GIVEN DATA ->

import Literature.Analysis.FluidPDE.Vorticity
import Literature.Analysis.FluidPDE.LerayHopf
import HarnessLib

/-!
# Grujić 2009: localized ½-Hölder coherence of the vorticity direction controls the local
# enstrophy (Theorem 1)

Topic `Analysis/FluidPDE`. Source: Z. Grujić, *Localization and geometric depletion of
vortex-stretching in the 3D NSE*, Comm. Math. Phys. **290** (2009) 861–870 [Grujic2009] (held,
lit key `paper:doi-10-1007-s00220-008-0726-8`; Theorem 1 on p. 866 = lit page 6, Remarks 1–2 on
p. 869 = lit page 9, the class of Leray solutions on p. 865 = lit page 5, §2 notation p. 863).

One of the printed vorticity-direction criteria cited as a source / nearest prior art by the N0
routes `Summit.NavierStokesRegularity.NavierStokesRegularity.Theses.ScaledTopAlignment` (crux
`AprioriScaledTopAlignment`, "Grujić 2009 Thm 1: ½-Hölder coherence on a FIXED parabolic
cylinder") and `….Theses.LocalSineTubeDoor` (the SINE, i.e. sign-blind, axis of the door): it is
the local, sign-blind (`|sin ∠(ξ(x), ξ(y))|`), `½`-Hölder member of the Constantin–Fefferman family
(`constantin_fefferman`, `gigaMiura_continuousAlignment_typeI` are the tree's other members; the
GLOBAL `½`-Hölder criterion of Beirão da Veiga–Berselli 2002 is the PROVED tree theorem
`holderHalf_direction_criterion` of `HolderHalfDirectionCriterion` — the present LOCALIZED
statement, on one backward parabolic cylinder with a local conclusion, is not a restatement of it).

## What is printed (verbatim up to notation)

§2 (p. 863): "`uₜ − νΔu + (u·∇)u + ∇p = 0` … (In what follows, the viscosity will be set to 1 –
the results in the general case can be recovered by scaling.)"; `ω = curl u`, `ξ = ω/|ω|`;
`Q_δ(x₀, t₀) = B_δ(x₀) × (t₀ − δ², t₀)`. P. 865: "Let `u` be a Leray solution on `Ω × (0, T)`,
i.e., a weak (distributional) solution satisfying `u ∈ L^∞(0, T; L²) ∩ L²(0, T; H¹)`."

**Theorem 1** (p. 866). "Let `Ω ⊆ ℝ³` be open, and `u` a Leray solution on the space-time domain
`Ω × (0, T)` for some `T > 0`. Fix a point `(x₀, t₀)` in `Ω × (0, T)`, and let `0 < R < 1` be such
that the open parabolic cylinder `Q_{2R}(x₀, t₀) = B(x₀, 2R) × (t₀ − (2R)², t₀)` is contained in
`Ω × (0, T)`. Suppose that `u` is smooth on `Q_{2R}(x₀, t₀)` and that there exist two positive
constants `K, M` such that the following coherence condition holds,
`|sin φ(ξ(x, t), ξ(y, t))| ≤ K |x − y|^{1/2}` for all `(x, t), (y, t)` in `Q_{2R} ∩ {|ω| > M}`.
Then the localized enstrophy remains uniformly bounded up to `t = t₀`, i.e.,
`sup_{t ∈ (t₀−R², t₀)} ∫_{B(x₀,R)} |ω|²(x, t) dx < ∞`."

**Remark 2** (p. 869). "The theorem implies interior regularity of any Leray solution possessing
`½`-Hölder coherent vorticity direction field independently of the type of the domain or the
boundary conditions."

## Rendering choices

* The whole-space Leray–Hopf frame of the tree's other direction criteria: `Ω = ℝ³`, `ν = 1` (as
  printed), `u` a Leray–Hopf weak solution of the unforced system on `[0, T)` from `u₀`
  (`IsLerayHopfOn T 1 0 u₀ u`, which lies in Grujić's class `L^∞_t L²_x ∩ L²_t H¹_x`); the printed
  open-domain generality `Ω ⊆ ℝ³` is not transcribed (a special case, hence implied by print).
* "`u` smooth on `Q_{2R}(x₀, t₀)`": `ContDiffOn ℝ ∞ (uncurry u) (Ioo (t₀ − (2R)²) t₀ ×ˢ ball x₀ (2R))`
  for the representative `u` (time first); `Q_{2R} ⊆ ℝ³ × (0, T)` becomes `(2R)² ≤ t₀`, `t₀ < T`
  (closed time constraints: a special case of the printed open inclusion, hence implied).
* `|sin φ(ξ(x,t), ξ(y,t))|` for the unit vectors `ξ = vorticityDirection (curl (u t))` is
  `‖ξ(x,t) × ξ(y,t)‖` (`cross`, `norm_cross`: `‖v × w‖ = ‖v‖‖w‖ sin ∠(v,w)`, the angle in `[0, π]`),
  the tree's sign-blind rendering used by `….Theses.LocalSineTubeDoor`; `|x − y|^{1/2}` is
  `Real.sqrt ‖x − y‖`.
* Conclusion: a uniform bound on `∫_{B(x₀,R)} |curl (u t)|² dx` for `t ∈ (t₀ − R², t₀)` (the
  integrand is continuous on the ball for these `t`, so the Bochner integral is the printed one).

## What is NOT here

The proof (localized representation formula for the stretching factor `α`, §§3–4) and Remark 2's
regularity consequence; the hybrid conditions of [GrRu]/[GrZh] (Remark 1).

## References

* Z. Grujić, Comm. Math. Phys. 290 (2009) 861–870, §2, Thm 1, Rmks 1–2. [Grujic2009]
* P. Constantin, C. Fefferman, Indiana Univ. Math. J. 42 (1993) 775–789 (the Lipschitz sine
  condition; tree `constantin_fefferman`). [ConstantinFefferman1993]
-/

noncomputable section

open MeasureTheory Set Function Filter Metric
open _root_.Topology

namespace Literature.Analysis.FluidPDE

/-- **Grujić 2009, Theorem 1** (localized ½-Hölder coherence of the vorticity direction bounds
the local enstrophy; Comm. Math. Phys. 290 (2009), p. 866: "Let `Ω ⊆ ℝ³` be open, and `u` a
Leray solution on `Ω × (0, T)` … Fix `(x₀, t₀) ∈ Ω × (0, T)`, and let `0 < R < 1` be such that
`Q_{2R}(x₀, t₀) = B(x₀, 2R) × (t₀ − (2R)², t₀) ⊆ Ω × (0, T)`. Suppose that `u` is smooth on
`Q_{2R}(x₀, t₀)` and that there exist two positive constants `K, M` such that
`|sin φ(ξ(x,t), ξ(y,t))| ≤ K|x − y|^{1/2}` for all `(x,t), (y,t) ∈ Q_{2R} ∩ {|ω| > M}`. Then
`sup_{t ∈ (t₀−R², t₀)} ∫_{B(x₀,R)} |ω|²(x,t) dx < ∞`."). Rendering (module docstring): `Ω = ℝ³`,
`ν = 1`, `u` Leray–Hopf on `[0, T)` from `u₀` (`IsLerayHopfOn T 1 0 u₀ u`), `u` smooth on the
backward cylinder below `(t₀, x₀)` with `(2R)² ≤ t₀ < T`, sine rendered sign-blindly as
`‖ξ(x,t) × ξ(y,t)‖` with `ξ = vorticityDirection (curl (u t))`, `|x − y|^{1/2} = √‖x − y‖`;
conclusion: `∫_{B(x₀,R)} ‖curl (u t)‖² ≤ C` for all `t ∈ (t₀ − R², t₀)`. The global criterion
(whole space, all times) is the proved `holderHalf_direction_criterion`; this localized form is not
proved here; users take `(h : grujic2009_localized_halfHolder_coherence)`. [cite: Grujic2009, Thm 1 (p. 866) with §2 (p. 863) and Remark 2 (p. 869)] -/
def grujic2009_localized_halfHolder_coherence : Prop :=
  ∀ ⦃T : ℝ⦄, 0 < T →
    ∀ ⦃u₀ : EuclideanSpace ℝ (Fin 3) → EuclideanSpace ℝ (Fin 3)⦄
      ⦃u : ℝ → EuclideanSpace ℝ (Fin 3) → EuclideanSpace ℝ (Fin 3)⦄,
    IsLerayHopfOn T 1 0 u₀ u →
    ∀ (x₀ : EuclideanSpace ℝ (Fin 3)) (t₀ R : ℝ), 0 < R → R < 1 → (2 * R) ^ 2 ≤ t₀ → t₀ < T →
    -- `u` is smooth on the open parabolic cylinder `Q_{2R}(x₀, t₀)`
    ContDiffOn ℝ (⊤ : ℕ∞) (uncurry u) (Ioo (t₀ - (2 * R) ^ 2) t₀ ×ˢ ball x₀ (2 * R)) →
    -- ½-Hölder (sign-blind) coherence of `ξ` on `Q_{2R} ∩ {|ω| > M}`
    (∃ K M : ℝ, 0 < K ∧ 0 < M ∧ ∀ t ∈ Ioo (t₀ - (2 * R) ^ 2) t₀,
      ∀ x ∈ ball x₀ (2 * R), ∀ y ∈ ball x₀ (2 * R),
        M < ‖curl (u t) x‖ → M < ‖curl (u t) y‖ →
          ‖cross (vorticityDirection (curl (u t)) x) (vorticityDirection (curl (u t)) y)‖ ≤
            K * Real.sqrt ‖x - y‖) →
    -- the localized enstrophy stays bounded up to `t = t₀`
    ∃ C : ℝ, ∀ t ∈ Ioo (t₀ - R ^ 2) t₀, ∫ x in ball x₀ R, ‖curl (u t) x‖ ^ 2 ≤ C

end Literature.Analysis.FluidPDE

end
==
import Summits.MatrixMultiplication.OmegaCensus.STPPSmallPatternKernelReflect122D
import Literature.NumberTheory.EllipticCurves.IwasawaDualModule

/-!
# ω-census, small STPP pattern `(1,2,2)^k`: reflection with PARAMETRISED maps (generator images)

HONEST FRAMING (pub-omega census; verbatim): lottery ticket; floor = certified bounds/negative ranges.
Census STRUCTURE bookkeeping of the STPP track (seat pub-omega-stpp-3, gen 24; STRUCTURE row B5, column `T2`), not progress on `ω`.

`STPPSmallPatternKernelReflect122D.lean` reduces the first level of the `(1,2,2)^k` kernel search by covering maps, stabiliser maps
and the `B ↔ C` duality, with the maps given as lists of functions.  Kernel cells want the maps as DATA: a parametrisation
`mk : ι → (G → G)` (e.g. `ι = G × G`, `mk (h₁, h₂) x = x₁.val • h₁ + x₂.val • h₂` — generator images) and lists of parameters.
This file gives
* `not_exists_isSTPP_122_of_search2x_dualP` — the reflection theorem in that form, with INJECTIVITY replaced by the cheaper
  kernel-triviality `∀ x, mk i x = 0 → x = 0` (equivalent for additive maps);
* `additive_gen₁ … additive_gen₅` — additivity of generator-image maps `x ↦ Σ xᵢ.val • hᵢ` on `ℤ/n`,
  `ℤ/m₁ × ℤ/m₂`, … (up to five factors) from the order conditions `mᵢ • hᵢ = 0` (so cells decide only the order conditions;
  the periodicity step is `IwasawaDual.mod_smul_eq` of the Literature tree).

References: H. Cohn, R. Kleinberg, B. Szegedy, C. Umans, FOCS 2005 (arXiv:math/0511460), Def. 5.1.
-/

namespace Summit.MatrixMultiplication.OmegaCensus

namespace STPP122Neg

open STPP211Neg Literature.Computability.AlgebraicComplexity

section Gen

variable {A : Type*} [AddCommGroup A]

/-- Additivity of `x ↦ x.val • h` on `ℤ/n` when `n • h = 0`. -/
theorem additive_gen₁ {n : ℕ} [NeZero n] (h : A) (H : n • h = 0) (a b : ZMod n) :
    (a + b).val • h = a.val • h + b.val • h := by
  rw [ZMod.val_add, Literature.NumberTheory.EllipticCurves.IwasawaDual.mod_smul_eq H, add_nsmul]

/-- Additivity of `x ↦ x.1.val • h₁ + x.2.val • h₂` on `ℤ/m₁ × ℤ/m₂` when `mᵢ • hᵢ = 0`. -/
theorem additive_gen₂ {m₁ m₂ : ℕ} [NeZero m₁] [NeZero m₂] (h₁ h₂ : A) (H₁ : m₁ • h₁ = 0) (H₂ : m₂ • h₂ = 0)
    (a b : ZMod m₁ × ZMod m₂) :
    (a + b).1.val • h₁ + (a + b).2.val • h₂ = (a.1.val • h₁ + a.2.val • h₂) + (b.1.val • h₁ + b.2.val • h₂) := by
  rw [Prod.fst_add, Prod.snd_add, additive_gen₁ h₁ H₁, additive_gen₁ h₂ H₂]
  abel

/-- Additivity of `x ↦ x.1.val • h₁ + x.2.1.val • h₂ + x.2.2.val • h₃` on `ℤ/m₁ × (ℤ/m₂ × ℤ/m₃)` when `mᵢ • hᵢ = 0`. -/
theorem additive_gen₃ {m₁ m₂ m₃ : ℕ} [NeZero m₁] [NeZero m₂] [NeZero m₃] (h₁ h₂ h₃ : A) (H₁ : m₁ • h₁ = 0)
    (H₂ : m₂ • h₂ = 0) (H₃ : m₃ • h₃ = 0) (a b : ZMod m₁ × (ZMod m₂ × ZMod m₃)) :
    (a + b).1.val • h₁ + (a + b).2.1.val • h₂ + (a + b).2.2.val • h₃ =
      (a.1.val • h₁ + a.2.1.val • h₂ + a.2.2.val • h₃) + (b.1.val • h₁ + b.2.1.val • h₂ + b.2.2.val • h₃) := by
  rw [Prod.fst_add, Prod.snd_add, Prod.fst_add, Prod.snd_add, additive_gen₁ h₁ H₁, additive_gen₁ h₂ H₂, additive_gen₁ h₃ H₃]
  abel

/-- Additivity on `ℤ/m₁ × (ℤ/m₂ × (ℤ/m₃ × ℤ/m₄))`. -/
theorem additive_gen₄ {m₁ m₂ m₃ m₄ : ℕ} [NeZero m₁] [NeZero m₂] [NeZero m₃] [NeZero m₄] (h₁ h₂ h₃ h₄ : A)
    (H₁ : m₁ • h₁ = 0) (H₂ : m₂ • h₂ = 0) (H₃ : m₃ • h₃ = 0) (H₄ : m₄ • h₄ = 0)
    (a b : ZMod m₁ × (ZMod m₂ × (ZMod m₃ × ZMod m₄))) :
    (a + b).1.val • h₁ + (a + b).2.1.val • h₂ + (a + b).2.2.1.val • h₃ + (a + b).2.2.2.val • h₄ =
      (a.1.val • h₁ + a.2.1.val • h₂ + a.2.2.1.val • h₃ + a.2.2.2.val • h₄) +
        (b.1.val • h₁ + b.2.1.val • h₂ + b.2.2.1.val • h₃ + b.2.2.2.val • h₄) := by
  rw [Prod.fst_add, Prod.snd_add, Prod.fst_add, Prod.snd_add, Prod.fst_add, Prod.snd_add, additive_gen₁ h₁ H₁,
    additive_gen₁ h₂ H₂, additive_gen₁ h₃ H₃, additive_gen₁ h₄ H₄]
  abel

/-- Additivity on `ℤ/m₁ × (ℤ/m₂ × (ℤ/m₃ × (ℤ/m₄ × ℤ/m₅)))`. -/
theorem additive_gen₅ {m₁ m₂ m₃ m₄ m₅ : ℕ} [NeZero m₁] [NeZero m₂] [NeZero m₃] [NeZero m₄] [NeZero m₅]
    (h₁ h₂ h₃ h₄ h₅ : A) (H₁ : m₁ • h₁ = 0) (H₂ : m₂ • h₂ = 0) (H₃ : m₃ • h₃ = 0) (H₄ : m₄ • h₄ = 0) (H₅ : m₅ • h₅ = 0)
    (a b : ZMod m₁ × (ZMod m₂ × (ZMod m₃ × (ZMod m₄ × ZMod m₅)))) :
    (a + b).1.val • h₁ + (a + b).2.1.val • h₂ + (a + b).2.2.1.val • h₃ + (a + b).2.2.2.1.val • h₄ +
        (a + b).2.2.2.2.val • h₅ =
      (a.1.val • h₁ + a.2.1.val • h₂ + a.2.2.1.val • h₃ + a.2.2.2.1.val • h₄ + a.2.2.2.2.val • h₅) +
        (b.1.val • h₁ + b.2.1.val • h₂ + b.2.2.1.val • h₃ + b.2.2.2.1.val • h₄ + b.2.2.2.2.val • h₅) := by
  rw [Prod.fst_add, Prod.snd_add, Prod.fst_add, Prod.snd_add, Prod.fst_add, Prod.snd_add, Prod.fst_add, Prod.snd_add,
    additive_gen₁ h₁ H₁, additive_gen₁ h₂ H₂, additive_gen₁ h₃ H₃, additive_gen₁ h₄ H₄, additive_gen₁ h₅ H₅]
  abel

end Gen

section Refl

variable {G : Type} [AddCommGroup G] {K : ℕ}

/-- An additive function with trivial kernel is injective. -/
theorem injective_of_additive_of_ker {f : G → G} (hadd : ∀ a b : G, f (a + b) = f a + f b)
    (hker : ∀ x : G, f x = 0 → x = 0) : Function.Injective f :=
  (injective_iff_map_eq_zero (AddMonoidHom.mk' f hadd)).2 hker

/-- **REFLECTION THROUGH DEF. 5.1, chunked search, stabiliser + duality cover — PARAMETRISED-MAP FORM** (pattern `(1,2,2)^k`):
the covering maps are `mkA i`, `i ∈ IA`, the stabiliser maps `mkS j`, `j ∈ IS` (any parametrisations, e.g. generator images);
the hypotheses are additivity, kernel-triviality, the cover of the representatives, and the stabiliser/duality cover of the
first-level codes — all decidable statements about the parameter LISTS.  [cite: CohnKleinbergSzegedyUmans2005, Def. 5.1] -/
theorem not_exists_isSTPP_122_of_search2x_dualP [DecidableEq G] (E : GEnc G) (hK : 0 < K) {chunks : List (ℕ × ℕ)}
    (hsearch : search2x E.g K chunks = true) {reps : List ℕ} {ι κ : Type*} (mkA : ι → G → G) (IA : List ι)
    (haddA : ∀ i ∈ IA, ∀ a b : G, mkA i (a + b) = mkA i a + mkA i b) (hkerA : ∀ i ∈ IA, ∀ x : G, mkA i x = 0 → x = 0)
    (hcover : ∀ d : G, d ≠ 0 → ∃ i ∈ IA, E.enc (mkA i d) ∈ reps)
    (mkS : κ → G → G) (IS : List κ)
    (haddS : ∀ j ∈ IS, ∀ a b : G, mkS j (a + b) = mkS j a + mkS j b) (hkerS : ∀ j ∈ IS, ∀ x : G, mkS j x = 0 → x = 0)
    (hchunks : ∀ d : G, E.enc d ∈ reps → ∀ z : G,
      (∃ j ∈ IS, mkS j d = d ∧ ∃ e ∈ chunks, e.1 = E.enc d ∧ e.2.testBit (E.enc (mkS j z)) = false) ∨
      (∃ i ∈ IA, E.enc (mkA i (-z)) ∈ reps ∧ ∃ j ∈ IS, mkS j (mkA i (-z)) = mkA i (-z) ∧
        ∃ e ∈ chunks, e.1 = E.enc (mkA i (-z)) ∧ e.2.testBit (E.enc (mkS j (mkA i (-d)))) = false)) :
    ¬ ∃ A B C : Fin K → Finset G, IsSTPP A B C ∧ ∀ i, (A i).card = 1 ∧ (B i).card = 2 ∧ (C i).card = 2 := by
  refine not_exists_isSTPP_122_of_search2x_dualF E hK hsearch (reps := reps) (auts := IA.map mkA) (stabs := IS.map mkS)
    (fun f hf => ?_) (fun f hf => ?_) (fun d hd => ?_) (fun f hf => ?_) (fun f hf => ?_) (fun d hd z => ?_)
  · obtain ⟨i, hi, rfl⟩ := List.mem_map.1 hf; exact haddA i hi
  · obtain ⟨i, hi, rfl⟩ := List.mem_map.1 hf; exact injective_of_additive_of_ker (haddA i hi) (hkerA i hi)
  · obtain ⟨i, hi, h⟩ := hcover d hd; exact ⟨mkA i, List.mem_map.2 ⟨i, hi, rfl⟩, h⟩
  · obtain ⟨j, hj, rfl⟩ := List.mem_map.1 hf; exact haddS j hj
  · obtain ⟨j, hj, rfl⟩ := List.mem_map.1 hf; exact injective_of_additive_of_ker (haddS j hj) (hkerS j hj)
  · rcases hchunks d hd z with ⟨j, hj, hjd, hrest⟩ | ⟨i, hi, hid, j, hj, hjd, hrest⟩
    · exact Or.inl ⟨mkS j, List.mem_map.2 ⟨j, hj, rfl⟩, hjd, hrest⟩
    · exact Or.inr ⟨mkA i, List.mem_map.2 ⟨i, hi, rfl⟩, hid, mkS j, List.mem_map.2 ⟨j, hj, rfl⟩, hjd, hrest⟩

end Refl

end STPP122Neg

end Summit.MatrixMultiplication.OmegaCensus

WHAT TO DO -> Only the lines above from the line containing "(a + b).2.2.2.2.val" through the line containing "the hypotheses are" should be retyped, exactly and with both ends included.

TASK RESULT ->
        (a + b).2.2.2.2.val • h₅ =
      (a.1.val • h₁ + a.2.1.val • h₂ + a.2.2.1.val • h₃ + a.2.2.2.1.val • h₄ + a.2.2.2.2.val • h₅) +
        (b.1.val • h₁ + b.2.1.val • h₂ + b.2.2.1.val • h₃ + b.2.2.2.1.val • h₄ + b.2.2.2.2.val • h₅) := by
  rw [Prod.fst_add, Prod.snd_add, Prod.fst_add, Prod.snd_add, Prod.fst_add, Prod.snd_add, Prod.fst_add, Prod.snd_add,
    additive_gen₁ h₁ H₁, additive_gen₁ h₂ H₂, additive_gen₁ h₃ H₃, additive_gen₁ h₄ H₄, additive_gen₁ h₅ H₅]
  abel

end Gen

section Refl

variable {G : Type} [AddCommGroup G] {K : ℕ}

/-- An additive function with trivial kernel is injective. -/
theorem injective_of_additive_of_ker {f : G → G} (hadd : ∀ a b : G, f (a + b) = f a + f b)
    (hker : ∀ x : G, f x = 0 → x = 0) : Function.Injective f :=
  (injective_iff_map_eq_zero (AddMonoidHom.mk' f hadd)).2 hker

/-- **REFLECTION THROUGH DEF. 5.1, chunked search, stabiliser + duality cover — PARAMETRISED-MAP FORM** (pattern `(1,2,2)^k`):
the covering maps are `mkA i`, `i ∈ IA`, the stabiliser maps `mkS j`, `j ∈ IS` (any parametrisations, e.g. generator images);
the hypotheses are additivity, kernel-triviality, the cover of the representatives, and the stabiliser/duality cover of the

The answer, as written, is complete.